10. Link insights to cards
Post a Shortcut comment on each card linking to its saved insight. Use
box/shortcut-comment.py via execute_approved (formulaic, no approve_content
needed). The script posts the comment and verifies it landed (re-fetches comments,
confirms comment_id present). Exit 0/1/2.
Example: python3 box/shortcut-comment.py SC-NNN "Release impact insight: [Name](url)"
Insight comment format:
Release impact insight: [Insight Name](https://us.posthog.com/project/161414/insights/{short_id})
Dashboard comment format (for split tests, multi-metric experiments):
Release impact dashboard: [Dashboard Name](https://us.posthog.com/project/161414/dashboard/{id})
Play 7's gather script fetches all insights from the dashboard automatically.
-
If an insight covers multiple cards, post the same comment on each card.
-
If a card has multiple insights, post one comment per insight.
-
For cards reviewed but not needing an insight (infrastructure chores, cosmetic
changes), post:
Release impact: No insight needed — [brief reason]
Examples:
Release impact: No insight needed — cosmetic change (removed Alpha tag)
Release impact: No insight needed — infrastructure upgrade, no user-facing tracking
Release impact: No insight needed — bug fix, backend data integrity only
This marks the card as reviewed so Play 7's coverage gap detection can
distinguish "skipped intentionally" from "never ran."
11. Update watermark
This must be the final step — after all findings are presented and all comments
are posted. The watermark is a durable gate that determines what future Play 6
runs see. Setting it before findings are reviewed inverts the control loop: the
user can no longer re-scope or re-process cards.

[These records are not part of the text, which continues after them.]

import Literature.NumberTheory.LFunctions.FeketePolyaKernelCertificatesBlockWrappers
import HarnessLib

/-!
# No real zero for real primitive characters of conductor `35213 ≤ q ≤ 35284`: the Fekete–Pólya rows, in the kernel

Topic `Literature/NumberTheory/LFunctions`; namespace `Literature.NumberTheory.LFunctions`. THEOREMS only (no
definition, no named fact, no `sorry`; standard axioms): one PUBLIC theorem **`noRealZero{Odd,Even}_fp_<q>`** per
fundamental discriminant `D`, `|D| = q ∈ [35213, 35284]`, that admits a Fekete–Pólya witness (here: along an induced modulus `q·w` with `40 < w ≤ 100` or `q·w > 4·10⁵`, found by the extended scan of the rows the base scan `w ≤ 40, q·w ≤ 4·10⁵` had left to the companion lane) — for every primitive
quadratic `χ` mod `q` of the parity of `D` and every `σ ∈ (0, 1)`, `L(σ, χ) ≠ 0` (statement shape of the
`interval_cases` bullets of the `NoRealZero{Odd,Even}…` range files, so a range assembly cites them by name).
Cell `parity-realchar`, kernel floor of the wide column (TARGET §2 row 19), Fekete–Pólya lane (seat prover-2).

Method (engine v4): `FeketePolyaKernelCertificatesBlock{,Wrappers}.lean` — the iterated partial sums of order
`K` of the induced character `χ↑(q·w)` are non-negative over one period, decided in the kernel BLOCKWISE on packed
base-`2^b` digits (`blockCert b B K (q·w) (tabs… b ps q w)`: sign tables of the character from the
quadratic-residue bitsets of the prime factors of the conductor — the factor list is part of each certificate,
primality by `norm_num` — prefix sums by one big-integer multiplication per order and block, sign test by one
AND), hence `ℜL(σ, χ↑(q·w)) > 0` (Fekete–Pólya 1912 / MV §11.2.1 Exercise 7) and `L(σ, χ) ≠ 0` (positive Euler
factors, Exercise 8).  Witnesses `(w, K)` = the cheapest in the exact integer scan of this seat
(`HOME/parity-realchar-prover-2/fp-witnesses-*.tsv`; no kit); the digit width `b` is two bits above the size of
the running-sum bound recorded by the scan.  2 characters in this file (est. 78 kernel-s).
Only the rows of this range RESCUED by the extended scan appear in this file (the base-scan rows are in the
`NoRealZeroFeketePolyaX…` files; the rest stays with the truncation certificates of the companion lane).

## References

* H. L. Montgomery, R. C. Vaughan, *Multiplicative Number Theory I*, CUP 2007, §9.3 Thm 9.13, §11.2.1
  Exercises 7–8. [MontgomeryVaughan2007]
* M. Fekete, G. Pólya, *Über ein Problem von Laguerre*, Rend. Circ. Mat. Palermo 34 (1912) 89–120. [FeketePolya1912]
-/

namespace Literature.NumberTheory.LFunctions

open FeketePolyaKernel

set_option maxHeartbeats 400000 in
/-- `D = 35213`: the even character `(·/35213)` of conductor `35213` (`35213`: 23 · 1531) — Fekete–Pólya witness of order `7` along the induced modulus `35213·35 = 1232455`, block certificate (digits of `119` bits, splitting depth `13`); est. `47.9` kernel-s. [cite: MontgomeryVaughan2007, §11.2.1 Exercises 7 (g), 8] -/
theorem noRealZeroEven_fp_35213 :
    ∀ χ : DirichletCharacter ℂ 35213, χ.IsQuadratic → χ.IsPrimitive → χ.Even →
      ∀ σ : ℝ, 0 < σ → σ < 1 → χ.LFunction σ ≠ 0 :=
  good_even_of_odd_blk [23, 1531] (by norm_num) (by decide) (by decide) 35 7 119 13 (by decide) (by decide) (by decide)
    (Or.inr (by decide +kernel))

set_option maxHeartbeats 400000 in
/-- `D = -35251`: the odd character `(·/35251)` of conductor `35251` (`35251`: prime) — Fekete–Pólya witness of order `6` along the induced modulus `35251·26 = 916526`, block certificate (digits of `102` bits, splitting depth `12`); est. `30.4` kernel-s. [cite: MontgomeryVaughan2007, §11.2.1 Exercises 7 (g), 8] -/
theorem noRealZeroOdd_fp_35251 :
    ∀ χ : DirichletCharacter ℂ 35251, χ.IsQuadratic → χ.IsPrimitive → χ.Odd →
      ∀ σ : ℝ, 0 < σ → σ < 1 → χ.LFunction σ ≠ 0 :=
  good_odd_of_odd_blk [35251] (by norm_num) (by decide) (by decide) 26 6 102 12 (by decide) (by decide) (by decide)
    (Or.inr (by decide +kernel))

end Literature.NumberTheory.LFunctions
/-- **Orthogonality of the sine modes**: `∫_{[0,L)³} sin(p_m·y) sin(p_{m'}·y) dy = [m = m'] L³/2`
for `m, m' ∈ S`, `S` without antipodal pairs. [folklore] -/
theorem integral_cell_sin_mul_sin (hL : 0 < L) {S : Finset (Fin 3 → ℤ)} (hS : ∀ m ∈ S, -m ∉ S)
    {m m' : Fin 3 → ℤ} (hm : m ∈ S) (hm' : m' ∈ S) :
    ∫ y in cell L, Real.sin (2 * Real.pi / L * ∑ i, (m i : ℝ) * y i) *
        Real.sin (2 * Real.pi / L * ∑ i, (m' i : ℝ) * y i) =
      if m = m' then L ^ 3 / 2 else 0 := by
  have hsum : m + m' ≠ 0 := fun h => hS m hm ((eq_neg_of_add_eq_zero_right h) ▸ hm')
  have hpt : ∀ y : Space, Real.sin (2 * Real.pi / L * ∑ i, (m i : ℝ) * y i) *
      Real.sin (2 * Real.pi / L * ∑ i, (m' i : ℝ) * y i) =
        (Real.cos (2 * Real.pi / L * ∑ i, (((m - m') i : ℤ) : ℝ) * y i) -
          Real.cos (2 * Real.pi / L * ∑ i, (((m + m') i : ℤ) : ℝ) * y i)) / 2 := by
    intro y
    rw [modePhase_sub, modePhase_add, Real.cos_sub, Real.cos_add]
    ring
  simp_rw [hpt]
  rw [integral_div, integral_sub (integrableOn_cell (continuous_cos_modePhase L _))
    (integrableOn_cell (continuous_cos_modePhase L _)), integral_cell_cos_modePhase hL,
    integral_cell_cos_modePhase hL, if_neg hsum, sub_zero]
  by_cases h : m = m'
  · rw [if_pos h, if_pos (sub_eq_zero.2 h)]
  · rw [if_neg h, if_neg (sub_ne_zero.2 h), zero_div]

Before updating watermark (point of no return — mechanical gate):
- Present findings summary to user and wait for explicit confirmation
- Spot-check at least one Shortcut comment (read back via API, not from OK response)
- Verify dashboard tile count matches expected insight count
- Spot-check one #ideas reply and one #feature-launch post via slack-scanner
(defense in depth — verifies the tool's verification is working)
Only then:
python3 box/watermark.py set play6
The production mutation gate blocks this command. Route through
agenterminal.execute_approved so the user sees and approves the watermark
advancement.
After any execute_approved failure (partial-state risk):
A failed batch script may have partially executed. Check actual state of ALL
items in the failed batch before retrying. Retry only unposted items.
Idempotency
Before each mutation:
- Check thread for existing "This shipped!" reply before posting a duplicate
- Check dashboard for existing insight before creating a duplicate
- Before posting an insight comment, check the card's existing comments for one
containing the insight's
short_id URL. If it already exists, skip.
- Re-fetch card state from Shortcut before each operation (don't use stale cache)
Key behaviors
- Cards without merged PRs get flagged (may have been released via config change,
manual deploy, or the PR is in a different repo)
- High-volume events (>10k/day) are useful for "nothing broke" checks but not for
attributing small UI changes. Note this when building insights for minor UI cards.
- This play owns "This shipped!" replies. Sync-ideas (Play 1) posts "Tracked"
replies only; "This shipped!" notifications live here.